0.9999999999 (repeated) = 1
1/3 = 0.333333333 (repeated)
0.3333333333 (repeated) * 3 = 0.999999999
you agree?
2007-05-20 04:48:25 · 20 answers · asked by Alan N 2 in Science & Mathematics ➔ Mathematics
Yes: 0.999... = 1.
The way you have shown is one good method.
Here's another way to show it:
Let x = 0.9999...
10x = 9.9999...
10x - x = 9.9999... - 0.9999...
9x = 9
x = 1
Another way would be to calculate the infinite sum (which is essentially the same thing as above):
0.999... = 9(1/10 + 1/100 + 1/1000 + 1/10000 + ...)
Let x = 1/10 + 1/100 + 1/1000 + ...
10x = 1 + 1/10 + 1/100 + 1/1000 + ...
9x = 1
x = 1/9
0.999... = 9(1/9) = 1
In fact, we can do this in any base for the above reasons.

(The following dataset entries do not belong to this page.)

/-- **The image clause at `(2)` from one zeta class.** If some `z ∈ Z` has Coleman coordinate `col (ℓ₀ z) = s·G₁` with
`s ∉ (2)` — in print: ONE integral `(c, d)`-zeta system whose multiplier
`(c² − cσ_c)(d² − dσ_d)·∏(1 − ā_ℓ ℓ⁻¹σ_ℓ⁻¹)` has `μ`-invariant `0`, times the `2`-adic period unit (Thm. 16.6 (2) with
17.5/17.11; MEMO-5′ Δ9/R4) — then `s·G₁ ∈ col(ℓ₀ Z)` with `s ∉ (2)`, the clause (e) of the socket.
[cite: Kato2004Asterisque, Thm. 12.6 (p. 222), Thm. 16.6 (2) (p. 271), §17.13 (p. 280)] -/
theorem imageClauseAtTwo_of_single_class (Z : Submodule (IwasawaAlgebra 2) H)
    (col : P₀ →ₗ[IwasawaAlgebra 2] IwasawaAlgebra 2) (ℓ₀ : H →ₗ[IwasawaAlgebra 2] P₀) {G₁ : IwasawaAlgebra 2}
    (h : ∃ z ∈ Z, ∃ s : IwasawaAlgebra 2, s ∉ IwasawaAlgebra.augIdealP 2 ∧ col (ℓ₀ z) = s * G₁) :
    ∃ s : IwasawaAlgebra 2, s ∉ IwasawaAlgebra.augIdealP 2 ∧ s * G₁ ∈ Submodule.map (col ∘ₗ ℓ₀) Z := by
  obtain ⟨z, hz, s, hs, hzs⟩ := h
  exact ⟨s, hs, ⟨z, hz, hzs⟩⟩

end Image

/-! ## §3 Per datum: the socket from a local Coleman dual pair at `2`, reciprocity and the image clause -/

section PerDatum

variable {W : WeierstrassCurve ℚ} [W.IsElliptic] [W.IsGloballyMinimal]
  [ContinuousSMul ℤ_[2] (W.tateModule 2)] [Module.Free ℤ_[2] (W.tateModule 2)]
  [Module.Finite ℤ_[2] (W.tateModule 2)] {N : ℕ} {f : CuspForm (Gamma0 N) 2}
  {κ : ZpExtension ℚ 2} {γ : absoluteGaloisGroup ℚ} {hκ : κ.IsCyclotomic}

That is:
0.1111111... base 2 (binary) = 1
0.2222222... base 3 = 1
0.3333333... base 4 = 1
etc.
And because of this, we see that any terminating decimal can be rewritten as a repeating decimal:
0.25 = 0.249999999...
0.021 = 0.02099999...
0.9 = 0.8999999999...
etc.
2007-05-20 04:50:35 · answer #1 · answered by NSurveyor 4 · 4⤊ 1⤋
It equals exactly one. Anyone that believes otherwise will learn why it is true after learning about infinite geometric series as early as high school. The source link demonstrates several ways to look at it.
One simple way to look at it:
Every repeating decimal can be written as a fraction. This is a fact (.333...=1/3; .818181...=54/66). How do you write .999... as a fraction? Well, let's take a look at how one can convert repeating decimals to a fraction. The following is an example from my textbook.
Convert 4.372372372... to a fraction.
Let x = 4.372372. Call this equation #1.
Count how many numbers there are in the repeating part. In this example, the repeating part is 372. So there are 3 numbers in the repeating part.
Multiply both sides by 1000, because 1000 has 3 zeroes. We get 1000x = 4372.372372... Call this equation #2.
Subtract equation #1 from equation #2.
999x=4360.000... The zeroes are negligable.
Solving for x, we get x = 4368/999.
Reduce the fraction, and we get x = 1456/333.
Applying the same concept to .999... we get the equation in lordofdrgn's answer.
So the answer is 9/9, which equals one. If .999... did not equal one, there would be no fractional form of .999... but any number that can be written as a fraction is a rational number, and repeating decimals are always rational. See the problem here? .999... = 1 exactly.
2007-05-20 04:56:23 · answer #2 · answered by jsoos 3 · 3⤊ 0⤋
Nope. Your only proof is wrong. People who think 0.99999...=1 might want to think: It's obvious 1/3 is NOT, I repeat- NEVER 0.33333.....! In fact, it's 0.33333333333...... and a 4 at the end! 10(0.999999.....)-0.99999.. IS LARGER THAN 9!!!!! Why do all websites use this as their proof? Because they neglected to use notations correctly!
The Rule of Infinity states that any digit put after a mathematical operation done to a repeating number (ex. 0.99999... times 10) will have ANY DIGIT STAY THERE, even if it's a zero! In that case, for all other infinite numbers, there will be TWO OF THE SAME, NOT one!
10(0.99999..)=9.99999....0
0.99999999...=0.999999..99 which leaves 9.00000...11, NOT 9! Is that your only proof? This paradox is fake! Clearly 0<1!
Also: 1/3 is not 0.333333..., it's 0.33333....4, due to the Rule of Infinity.
2014-03-23 01:31:55 · answer #3 · answered by Anonymous · 0⤊ 1⤋
No. In pure mathematics, a rational number is one that can be written as a/b, where a and b are integers. If b is not divisible by two or five, the division will yield a decimal number where digits repeat themselves. You put an example of 1/3, where the digit 3 is repeated eternally. For proper multiplication, you would have to put your number in the form a/b. Your 0.333333333 is not 1/3, it is 333333333/1000000000
In practical mathematics, ideal numbers need to be converted to something we can work with. 1/3 can be equivalent to 0.3333333...How many digits would this number have, depends on the application. In the real life, there is always a way to write the decimal that is so close to the ideal that the difference is not significant. It is not obvious, but there are rules pertaining operations of this type, but we apply them so naturally we are not aware of them, in the same way we use grammar in normal conversation.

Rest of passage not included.